Synthetic Dataset Training DCC and generative condensation methods display improved accuracy and sharper class separation, especially for fine-grained and complex datasets (e.g., DCC outperforms DC, DSAC, random selection on SVHN, CIFAR variants, and fine-grained benchmarks) (Lee et al., 2022, Zhang et al., 2023).
Graph and Continual Learning DisCo graph condensation achieves performance within 2–5% of full graph baselines with tiny reduction rates (0.05–0.2%) and accelerates graph compression >10× (Xiao et al., 18 Jan 2024).
Generative Training D2C condensation for diffusion models enables training with only 0.8% of data at 100× speedup, FID as low as 4.3, with high-fidelity images (Huang et al., 8 Jul 2025).

5. Theoretical Insights

DISCO’s efficacy is grounded in proven information-theoretic relationships:

Optimal Sample Selection Selecting samples maximizing JSD among model predictions is theoretically shown to maximize mutual information between predictive scores and the model’s evaluation outcome (Rubinstein et al., 9 Oct 2025). The linkage between prediction variance and generalization error supports the greedy approach over clustering.
Discrepancy and Diversity Condensation frameworks increasingly adopt discrepancy-based objectives, where the condensed empirical measure $\mu_{\mathcal{S}}$ is optimized to minimize integral probability metrics (IPM) or Wasserstein distances from the true distribution $\mu_{\mathcal{T}}$ (Chen et al., 12 Sep 2025). Diversity regularizers are mathematically incorporated via intra- and inter-class losses, adversarial objectives (RobDC), and privacy-aware formulations.

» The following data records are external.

/-!
# Birth skeleton (BC3) for crux `ThreePointSpheres.ThreePointCancellation` (item stmt-SmoothPoincare4-11168)

`Cruxes/ThreePointCancellation/Lines/birth.lean` · registrar planner-skel-stmt-SmoothPoincare4-11168-0 ·
2026-08-17 · mode skeleton-register (route re-audit bin REPAIRABLE; route
`route-SmoothPoincare4-ThreePointSpheres`, crux rank 3).  The crux is FIXED and is concluded BY NAME:

  `Summit.SmoothPoincare4.SmoothPoincare4.Theses.ThreePointSpheres.ThreePointCancellation`

CANCEL₃ = RUNG(P₀): for a smooth homotopy 4-sphere `(M, e : M ≃ₕ S⁴)` (bare binders of the Statement),
a closed simply connected smooth oriented `N⁴` and ONE pair `(S, P)` of framed embedded 2-spheres in `N`
(`FramedSphereFamily (𝓡 4) N (Fin 1) 2 2`) which is algebraically dual (transverse, `S·P = 1`) with
exactly three double points, if surgery along `P` gives `S⁴` and surgery along `S` gives `M`, then
`M ≅ S⁴`.

## The cut — the route's own two-layer plan, typed (clean Whitney disc ∘ Whitney move ∘ Milnor)

The route header (TWO-LAYER PLAN) foresees `ThreePointCancellation ⇐ DualVisibleCancellation →
DualInvisibleVanishes`, blocked at filing time on definition request D2 (a 4-dimensional framed
Whitney disc).  D2 has since LANDED as `Literature.Topology.FourManifolds.FramedWhitneyDisc`
(`FramedWhitneyDisc.lean`, with the Whitney move `FreedmanQuinn1990_whitneyMove` PROVED in
`FramedWhitneyDiscProofs.lean`), so the plan can now be typed.  This skeleton types it as THREE
registered stubs, each handing the next a different object (a clean framed Whitney disc `W` ↦ a
GEOMETRICALLY dual presentation `(S', P')` ↦ the diffeomorphism `M ≅ S⁴`):

* `stub_cleanWhitneyDisc` (OPEN — THE DUAL-INVISIBLE RESIDUE = `DualInvisibleVanishes`; the whole
  open weight of the crux): under the crux's hypotheses VERBATIM, `M` admits IN THE SAME `N` a
  three-point algebraically dual presentation `(S₁, P₁)` from `S⁴` (possibly the given one: any pair
  isotopic to `(S, P)` has a clean disc iff `(S, P)` has, so the freedom offered is re-choosing the pair
  beyond isotopy) together with a framed Whitney disc `W` pairing two of the three double points whose
  INTERIOR MISSES `S₁ ∪ P₁` (`W.interiorMeets = ∅`; grading `w = 0` of the card).  Why plausibly true:
  `N ≅ S² × S²` with `P ≃ pt × S²`, `[S] = [S² × pt]` (even form, `S·P = 1`, `S·S = P·P = 0`); the
  finger-move model (refuter witness, CRUX-ATTACK.md 2026-08-15) has such a disc by construction, and
  the bet of the route is that at `b₂(N) = 2` with a homotopy-sphere output the one Whitney circle can
  always be capped cleanly (light-bulb heuristics: Gabai2020, Schwartz2021, KosanovicTeichner2021 cover
  the neighbouring dual-visible / wrapping-number-1 sectors).  Why it might fail: this is SPC4 for
  P₀-twists — a pair all of whose framed Whitney discs meet `S ∪ P` inside, not improvable within `N`,
  would surger to an exotic `S⁴` candidate (Ladu2025ComplexityTwo §1: the Akbulut and DHM corks are
  P₀-supported; at `b⁺ ≥ 1` the analogue is FALSE).  Size: open-problem.
* `stub_whitneyMoveToDual` (KNOWN mathematics; M–L to formalise — THE WHITNEY MOVE READ ON
  PRESENTATIONS = `DualVisibleCancellation` minus Milnor): for ANY target manifolds `X₁`, `X₂`, a
  three-point algebraically dual pair `(S, P)` in `N` with `P`-surgery `X₁`, `S`-surgery `X₂` and a clean
  framed Whitney disc on two of its double points can be replaced by a GEOMETRICALLY dual pair
  `(S', P')` in `N` (one transverse point of sign `+1`) with the same two surgery outcomes.  Proof in
  print / in tree: the Whitney move (`FreedmanQuinn1990_whitneyMove_holds`, PROVED) is an ambient
  isotopy `Φ` of `N` supported near `W(D̄)` with `doublePoints S (Φ₁ ∘ P) = {q₃}`; take `S' = S`,
  `P' = Φ₁ ∘ P` (push-forward of the framed family, `FramedSphereFamily.exists_map_diffeomorph`), whose
  surgery is still `X₁` (`IsSurgery.of_map_diffeomorph`, PROVED); choosing the support off the third
  crossing keeps it transverse, one transverse point has intersection number `±1`
  (`intersectionNumber_eq_one_or_eq_neg_one_of_doublePoints_eq_singleton`), and the sign is made `+1`
  by re-orienting `P'` (`intersectionNumber_neg_right`).  Why it might fail: only as typed (the
  immersion/embedding side conditions of the move are discharged from `FramedSphereFamily`).
  [FreedmanQuinnPMS1990 §1.4; MilnorHCobordism1965 Thm. 6.6; Kirby1989 XII §1]
* `stub_onePointCancellation` (KNOWN; L — MILNOR CANCELLATION, rung `C = 0`): literally the route's
  support item `ThreePointSpheres.OnePointCancellation` (stmt-SmoothPoincare4-11170) BY NAME: a
  geometrically dual one-pair presentation of `M` from `S⁴` gives `M ≅ S⁴` (`ν(S ∪ P)` is a punctured
  `S² × S²`, both surgeries return `N₀`, `M ≅ N₀ ≅ S⁴`).  [MilnorHCobordism1965 Thms 5.4/6.4;
  KirbyCorks1996 §1; GompfStipsicz1999 §5.2; Matveyev1996]

`ThreePointCancellation_of : Sig.stub_cleanWhitneyDisc → Sig.stub_whitneyMoveToDual →
OnePointCancellation → ThreePointCancellation` is PROVED (§3, pure logic: improve the presentation,
move, cancel); `threePointCancellation_of_stubs : ThreePointCancellation` is the crux by name modulo
the three registered stubs.  `lean check`: sorries ONLY in the three `stub_*`.

Hardest stub: `stub_cleanWhitneyDisc` (the only open one; it is where the crux's `why_might_fail`
lives).  The other two are classical: `stub_whitneyMoveToDual` sits directly on the tree's proved
Whitney move and transport lemmas (M–L), `stub_onePointCancellation` is item 11170 (L, grounded
"known mathematics with heavy proved infrastructure in tree").

Honesty notes.  (1) `stub_onePointCancellation`, like the crux itself (refuter notes 2026-08-15,
W.lean/W3.lean: `SmoothPoincare4 → ThreePointCancellation` with every presentation hypothesis unused),
is a CONSEQUENCE of `SmoothPoincare4` at theorem level; `stub_cleanWhitneyDisc` and
`stub_whitneyMoveToDual` are not (they assert configurations inside `N`, which `SmoothPoincare4` does
not mention).  None is cheaply equivalent to the crux or to the summit (BC3 probes below).  (2) The
composite `stub_whitneyMoveToDual ∘ stub_onePointCancellation` is the route's foreseen child
`DualVisibleCancellation`; `stub_cleanWhitneyDisc` is its foreseen child `DualInvisibleVanishes`
weakened by the freedom to re-choose the three-point pair inside `N` — so this skeleton IS the
planner-sanctioned depth-1 split, now typable.  (3) `stub_whitneyMoveToDual` is stated for arbitrary
targets `X₁`, `X₂` and without `CompactSpace N` / `SimplyConnectedSpace N` / `e`: the extra generality
is what the proof gives (transport along a diffeomorphism of `N` is target-blind).  (4) Orientations:
the new pair comes with its own sphere orientations `oS'`, `oP'` (∃-bound), the ambient `oN` is kept.

BC3 probes (registrar, 2026-08-17, files `bc/probe_stub_*.lean` in the registrar's folder — §1 of this
file verbatim plus the probes, NO sorried theorem in scope; raw `lean check` output quoted in its
NOTES.md and in `Lines/birth.md`): 24 probes = 3 stubs × {`→ ThreePointCancellation`,
`→ SmoothPoincare4`} × {`exact?`, `simpa [X]`, `(unfold X target; simpa)`, `aesop`}, one `example` each
under `maxHeartbeats 400000`: ALL FAIL — `exact?` "could not close the goal" 6/6, `aesop` "failed to
prove the goal after exhaustive search" 6/6, `simpa` / `unfold; simpa` heartbeat time-out at `whnf` /
`simp` (8, the two `Sig` stubs) or `assumption` failed on the residual goal (4, `OnePointCancellation`).
No stub is cheaply the crux or the summit.

Disproof used: none exists for this crux (`ledger crux ls stmt-SmoothPoincare4-11168`: no workfiles,
no `Disproof.lean`, no `Theorems/ThreePointCancellation/Negative/*`, 2026-08-17); negatives index of
the summit consulted (`ledger negatives --problem SmoothPoincare4`).  Refuter evidence on the item
(CRUX-ATTACK*.md, W.lean, W3.lean, 2026-08-15: SURVIVES; not vacuous — finger-move witness
`N = S² × S²`, `P = pt × S²`, `S = S² × pt` pushed twice through `P`; restates-target only in the
direction `SPC4 ⇒ crux`) is honoured: the finger-move witness inhabits every stub's hypotheses (its
undoing disc is a clean framed Whitney disc; the move returns the factor pair; Milnor returns `S⁴`).

Barriers (route technique_class: protocork-complexity-ladder, light-bulb, middle-level):
`Literature.Barriers.SmoothPoincare4.HCobordismBarrierFour` — the h-cobordism principle is never
invoked; the Whitney disc is asked for ONE configuration class at `b₂(N) = 2` with homotopy-sphere
output, conceded FALSE at `b⁺ ≥ 1` (the bet of the route, unchanged); `RelativeContractibleBarrierFour`
/ `ContractibleBarrierFour` — not engaged (no extension of a boundary involution, no identification of
contractible pieces: a global isotopy inside `N`); `OneStabilisationBarrier` — not engaged by this crux
(it threatens ThreePointDescent, the sister crux).
-/

noncomputable section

6. Implications, Applications, and Future Directions

The conceptual and empirical advances in DISCO have cascading implications:

Evaluation Cost and Sustainability By condensing the test set to highly informative exemplars, DISCO democratizes benchmarking, enables frequent re-evaluation, and dramatically reduces energy consumption.
Generalization and Bias Control Methods that promote response diversity are less likely to overfit idiosyncratic dataset features, potentially improving robustness and transferability.
Extensibility Across Modalities DISCO-inspired mechanisms are applicable to image, text, audio, graph, and even generative modeling tasks, with cross-modal versions employing content-style decomposition, semantic conditioning, or graph disentanglement.
Privacy and Robustness Discrepancy-based condensation allows injection of privacy-preserving noise and adversarial perturbation into the objective, supporting synthesis of datasets that are robust and privacy-aware (Chen et al., 12 Sep 2025).

A plausible implication is that future work may further integrate multi-modal semantic embeddings, dynamic augmentation, and hierarchical regularizers for broader and more resilient sample condensation. Variants of DISCO may become standard for curriculum generation, continual learning, or model selection pipelines.

7. Code Availability and Resources

Multiple DISCO and related frameworks provide open-source code:

DISCO model evaluation: https://github.com/arubique/disco-public (Rubinstein et al., 9 Oct 2025)
Diversity-Driven Synthesis: https://github.com/AngusDujw/Diversity-Driven-Synthesis (Du et al., 26 Sep 2024)
DisCo graph condensation: https://github.com/BangHonor/DisCo (Xiao et al., 18 Jan 2024)
Diffusion dataset condensation: https://github.com/AngusDujw/Diversity-Driven-Synthesis (Huang et al., 8 Jul 2025)

These resources support reproducible research, enable extension to new problems, and provide baseline implementations for benchmarking and integration.

In summary, Diversifying Sample Condensation (DISCO) offers a principled, empirically validated, and broadly extensible approach for selecting or synthesizing data subsets that maximize information content as measured by diversity in model responses. The approach is motivated by both computational efficiency and the desire for maximally informative evaluation, and it has spawned a spectrum of techniques and regularizers that optimize for intra-class spread, inter-class discrimination, generalization, robustness, and privacy.